Entries taken from a collection:
/-! ## §2 ★ T-A: `LogRatioMatch ⇒ S-TOWER` -/

/-- ★ **T-A: S-TOWER from the RG-native currency `LogRatioMatch`** (conclusion = VERBATIM body of `Stmt.stub_twoLatticeUniversality`; hypothesis = the
sketch's `Tower.LogRatioMatch` text).  Deep in the window (`lam ≤ s/4` forces `T ≥ 2` on both lattices, which share the window) both ratios lie in `(0,1]`,
where `|r − r₁| ≤ |log r − log r₁|`.  No S-BASE input is needed in this direction. [cite: LuscherWeiszWolff1991, §2] [cite: Balaban1989LargeFieldII, pp. 355–6] -/
theorem stmt_of_logRatioMatch
    (hLog : ∀ s : ℝ, 0 < s → ∀ ε : ℝ, 0 < ε → ∃ L0 : ℕ, ∃ lam0 : ℝ, 0 < lam0 ∧ ∀ lam : ℝ, 0 < lam → lam ≤ lam0 →
      ∀ (L1 : ℕ) [NeZero L1], L0 ≤ L1 → ∀ (L : ℕ) [NeZero L], L1 ≤ L → ∀ β : ℝ, InFemtoWindow lam β L →
        ∀ β₁ : ℝ, 1 ≤ β₁ → invRunningCoupling β₁ L1 = invRunningCoupling β L →
          |Real.log (traceRatio L β (femtoSteps s β L)) - Real.log (traceRatio L1 β₁ (femtoSteps s β₁ L1))| ≤ ε) :
    ∀ s : ℝ, 0 < s → ∀ ε : ℝ, 0 < ε → ∃ L0 : ℕ, ∃ lam0 : ℝ, 0 < lam0 ∧ ∀ lam : ℝ, 0 < lam → lam ≤ lam0 →
      ∀ (L1 : ℕ) [NeZero L1], L0 ≤ L1 → ∀ (L : ℕ) [NeZero L], L1 ≤ L → ∀ β : ℝ, InFemtoWindow lam β L →
        ∀ β₁ : ℝ, 1 ≤ β₁ → invRunningCoupling β₁ L1 = invRunningCoupling β L →
          |traceRatio L β (femtoSteps s β L) - traceRatio L1 β₁ (femtoSteps s β₁ L1)| ≤ ε := by
  intro s hs ε hε
  obtain ⟨L0, lam0, hlam0, H⟩ := hLog s hs ε hε
  refine ⟨L0, min lam0 (s / 4), lt_min hlam0 (by positivity), ?_⟩
  intro lam hlam hle L1 _ hL1 L _ hL β hW β₁ hβ₁ hmatch
  have hle0 : lam ≤ lam0 := hle.trans (min_le_left _ _)
  have hles : lam ≤ s / 4 := hle.trans (min_le_right _ _)
  have hW₁ : InFemtoWindow lam β₁ L1 := window_of_matched hW hβ₁ hmatch
  have hMpos : (0 : ℝ) < 1 := one_pos
  obtain ⟨hβ1, _, hT2⟩ := deepT hs hlam hles hW
  obtain ⟨hβ₁1, _, hT2₁⟩ := deepT hs hlam hles hW₁
  obtain ⟨hr, hr1⟩ := traceRatio_mem L hβ1 hT2
  obtain ⟨hr₁, hr₁1⟩ := traceRatio_mem L1 hβ₁1 hT2₁
  exact (Literature.Analysis.Complex.FarSet.abs_sub_le_abs_log_sub_log hr hr1 hr₁ hr₁1).trans (H lam hlam hle0 L1 hL1 L hL β hW β₁ hβ₁ hmatch)
where
  /-- deep in a window of depth `lam ≤ s/4`: `β ≥ 1`, `u > 0`, `T ≥ 2` -/
  deepT {s lam β : ℝ} {L : ℕ} [NeZero L] (hs : 0 < s) (hlam : 0 < lam) (hs4 : lam ≤ s / 4) (hW : InFemtoWindow lam β L) :
      1 ≤ β ∧ 0 < luscherLambda β L / L ∧ 2 ≤ femtoSteps s β L := by
    obtain ⟨hβ, hupos, hule⟩ := unit_small_of_window (τ := s / 2) hlam (by linarith) hW
    obtain ⟨hT1, _⟩ := Base.femtoSteps_mul_unit (L1 := L) hs.le hlam hW
    have h1' : (2 : ℝ) * (luscherLambda β L / L) ≤ (femtoSteps s β L : ℝ) * (luscherLambda β L / L) := by linarith
    have h2 : (2 : ℝ) ≤ (femtoSteps s β L : ℝ) := le_of_mul_le_mul_right h1' hupos
    exact ⟨hβ, hupos, by exact_mod_cast h2⟩

/-- The sketch's exact header T-A `stmt_of_logRatioMatch_base` (`pub/ym-beyond/p1-g23-files/Sketch-TowerTargets.lean`): the S-BASE hypothesis reserved
there is not needed (`stmt_of_logRatioMatch`); kept for the record with the hypothesis marked idle. [cite: LuscherWeiszWolff1991, §2] -/
theorem stmt_of_logRatioMatch_base
    (_hBase : ∀ (L1 : ℕ) [NeZero L1] (s : ℝ), 0 < s → ∀ ε : ℝ, 0 < ε → ∃ β1 : ℝ, ∀ β : ℝ, β1 ≤ β →
      |traceRatio L1 β (femtoSteps s β L1) - hTraceRatio s| ≤ ε)
    (hLog : ∀ s : ℝ, 0 < s → ∀ ε : ℝ, 0 < ε → ∃ L0 : ℕ, ∃ lam0 : ℝ, 0 < lam0 ∧ ∀ lam : ℝ, 0 < lam → lam ≤ lam0 →
      ∀ (L1 : ℕ) [NeZero L1], L0 ≤ L1 → ∀ (L : ℕ) [NeZero L], L1 ≤ L → ∀ β : ℝ, InFemtoWindow lam β L →
        ∀ β₁ : ℝ, 1 ≤ β₁ → invRunningCoupling β₁ L1 = invRunningCoupling β L →
          |Real.log (traceRatio L β (femtoSteps s β L)) - Real.log (traceRatio L1 β₁ (femtoSteps s β₁ L1))| ≤ ε) :
    ∀ s : ℝ, 0 < s → ∀ ε : ℝ, 0 < ε → ∃ L0 : ℕ, ∃ lam0 : ℝ, 0 < lam0 ∧ ∀ lam : ℝ, 0 < lam → lam ≤ lam0 →
      ∀ (L1 : ℕ) [NeZero L1], L0 ≤ L1 → ∀ (L : ℕ) [NeZero L], L1 ≤ L → ∀ β : ℝ, InFemtoWindow lam β L →
        ∀ β₁ : ℝ, 1 ≤ β₁ → invRunningCoupling β₁ L1 = invRunningCoupling β L →
          |traceRatio L β (femtoSteps s β L) - traceRatio L1 β₁ (femtoSteps s β₁ L1)| ≤ ε :=
  stmt_of_logRatioMatch hLog
/-- **The Riemann theta function is holomorphic in `z`** (on all of `ℂ^g`; termwise
differentiation, the series of derivatives being dominated on every ball by a Gaussian majorant).
[cite: LangeBirkenhake1992, §3.3.2 Prop. 3.3.6] [cite: LangeBirkenhake1992, §3.3.2] -/
theorem differentiable_riemannTheta (Ω : Matrix (Fin g) (Fin g) ℂ) {c : ℝ} (hc : 0 < c)
    (hY : ∀ x : Fin g → ℝ, c * ∑ i, x i ^ 2 ≤ ∑ i, ∑ j, x i * (Ω i j).im * x j) :
    Differentiable ℂ (riemannTheta Ω) := by
  intro z₀
  -- work on the ball of radius `1` about `z₀`, where `|Im zᵢ| ≤ ‖z₀‖ + 1 =: R`; `A = 2πR + 1`
  set R : ℝ := ‖z₀‖ + 1 with hR
  set A : ℝ := 2 * π * R + 1 with hA
  have hball : ∀ z ∈ Metric.ball z₀ 1, ∀ i, |(z i).im| ≤ R := by
    intro z hz i
    have h1 : ‖z‖ ≤ ‖z₀‖ + 1 := by
      have := norm_le_norm_add_norm_sub' z z₀
      have h2 : ‖z - z₀‖ < 1 := by rwa [← dist_eq_norm]
      linarith
    exact ((Complex.abs_im_le_norm (z i)).trans (norm_le_pi_norm z i)).trans h1
  -- the majorant of the derivatives
  set u : (Fin g → ℤ) → ℝ := fun m =>
    2 * π * (rexp (g * (A ^ 2 / (2 * (π * c)))) *
      ∏ i, rexp (-(π * c / 2 * (m i : ℝ) ^ 2))) with hu
  have hu_sum : Summable u := ((summable_prod_exp_neg_mul_sq (by positivity)).mul_left _).mul_left _
  have hderiv_le : ∀ (m : Fin g → ℤ) (z : Fin g → ℂ), z ∈ Metric.ball z₀ 1 →
      ‖riemannThetaTerm Ω z m • ((2 * π * I) •
        ∑ i, (m i : ℂ) • ContinuousLinearMap.proj (R := ℂ) (φ := fun _ : Fin g => ℂ) i)‖ ≤ u m := by
    intro m z hz
    refine (norm_fderiv_riemannThetaTerm_le Ω m z).trans ?_
    -- `‖term‖ · 2π Σ|mᵢ| ≤ 2π ‖term at the shifted strip‖`-type bound via `Σ|mᵢ| ≤ exp Σ|mᵢ|`
    have hn := norm_riemannThetaTerm Ω z m
    have key : ‖riemannThetaTerm Ω z m‖ * ∑ i, |(m i : ℝ)| ≤
        rexp (g * (A ^ 2 / (2 * (π * c)))) * ∏ i, rexp (-(π * c / 2 * (m i : ℝ) ^ 2)) := by
      refine (mul_le_mul_of_nonneg_left (sum_abs_le_exp m) (norm_nonneg _)).trans ?_
      rw [hn, ← Real.exp_add, ← Real.exp_sum, ← Real.exp_add]
      refine Real.exp_le_exp.mpr ?_
      have hq := hY fun i => (m i : ℝ)
      have h1 : -(π * ∑ i, ∑ j, (m i : ℝ) * (Ω i j).im * (m j : ℝ)) ≤
          -(π * (c * ∑ i, (m i : ℝ) ^ 2)) := by
        have := mul_le_mul_of_nonneg_left hq pi_pos.le
        linarith
      have h2 : -(2 * π * ∑ i, (m i : ℝ) * (z i).im) ≤ 2 * π * R * ∑ i, |(m i : ℝ)| := by
        rw [Finset.mul_sum, Finset.mul_sum, ← Finset.sum_neg_distrib]
        refine Finset.sum_le_sum fun i _ => ?_
        have h3 : |(m i : ℝ) * (z i).im| ≤ |(m i : ℝ)| * R := by
          rw [abs_mul]
          exact mul_le_mul_of_nonneg_left (hball z hz i) (abs_nonneg _)
        have h4 := neg_abs_le ((m i : ℝ) * (z i).im)
        nlinarith [pi_pos, abs_nonneg (m i : ℝ)]
      have h5 : ∀ i, -(π * c * (m i : ℝ) ^ 2) + A * |(m i : ℝ)| ≤
          -(π * c / 2 * (m i : ℝ) ^ 2) + A ^ 2 / (2 * (π * c)) := fun i =>
        neg_mul_sq_add_mul_abs_le (mul_pos pi_pos hc) A (m i : ℝ)
      have hRA : 2 * π * R * ∑ i, |(m i : ℝ)| + ∑ i, |(m i : ℝ)| = A * ∑ i, |(m i : ℝ)| := by
        rw [hA]
        ring
      calc -(π * ∑ i, ∑ j, (m i : ℝ) * (Ω i j).im * (m j : ℝ)) - 2 * π * ∑ i, (m i : ℝ) * (z i).im +
            ∑ i, |(m i : ℝ)|
          ≤ -(π * (c * ∑ i, (m i : ℝ) ^ 2)) + A * ∑ i, |(m i : ℝ)| := by linarith
        _ = ∑ i, (-(π * c * (m i : ℝ) ^ 2) + A * |(m i : ℝ)|) := by
            simp only [Finset.mul_sum]
            rw [← Finset.sum_neg_distrib, ← Finset.sum_add_distrib]
            exact Finset.sum_congr rfl fun i _ => by ring
        _ ≤ ∑ i, (-(π * c / 2 * (m i : ℝ) ^ 2) + A ^ 2 / (2 * (π * c))) :=
            Finset.sum_le_sum fun i _ => h5 i
        _ = g * (A ^ 2 / (2 * (π * c))) + ∑ i, -(π * c / 2 * (m i : ℝ) ^ 2) := by
            rw [Finset.sum_add_distrib, Finset.sum_const, Finset.card_univ, Fintype.card_fin,
              nsmul_eq_mul, add_comm]
    rw [hu]
    calc ‖riemannThetaTerm Ω z m‖ * (2 * π * ∑ i, |(m i : ℝ)|)
        = 2 * π * (‖riemannThetaTerm Ω z m‖ * ∑ i, |(m i : ℝ)|) := by ring
      _ ≤ 2 * π * (rexp (g * (A ^ 2 / (2 * (π * c)))) *
            ∏ i, rexp (-(π * c / 2 * (m i : ℝ) ^ 2))) :=
          mul_le_mul_of_nonneg_left key (by positivity)
  have hz₀ : z₀ ∈ Metric.ball z₀ 1 := Metric.mem_ball_self one_pos
  have h := hasFDerivAt_tsum_of_isPreconnected hu_sum Metric.isOpen_ball
    (convex_ball z₀ 1).isPreconnected (fun m z _ => hasFDerivAt_riemannThetaTerm Ω m z)
    hderiv_le hz₀ (summable_riemannThetaTerm Ω hc hY z₀) hz₀
  exact h.differentiableAt

end Literature.Analysis.SpecialFunctions

end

Required action. Each line of the records that holds the word "sketch" should be copied out.

Exercise result.
sketch's `Tower.LogRatioMatch` text).  Deep in the window (`lam ≤ s/4` forces `T ≥ 2` on both lattices, which share the window) both ratios lie in `(0,1]`,
/-- The sketch's exact header T-A `stmt_of_logRatioMatch_base` (`pub/ym-beyond/p1-g23-files/Sketch-TowerTargets.lean`): the S-BASE hypothesis reserved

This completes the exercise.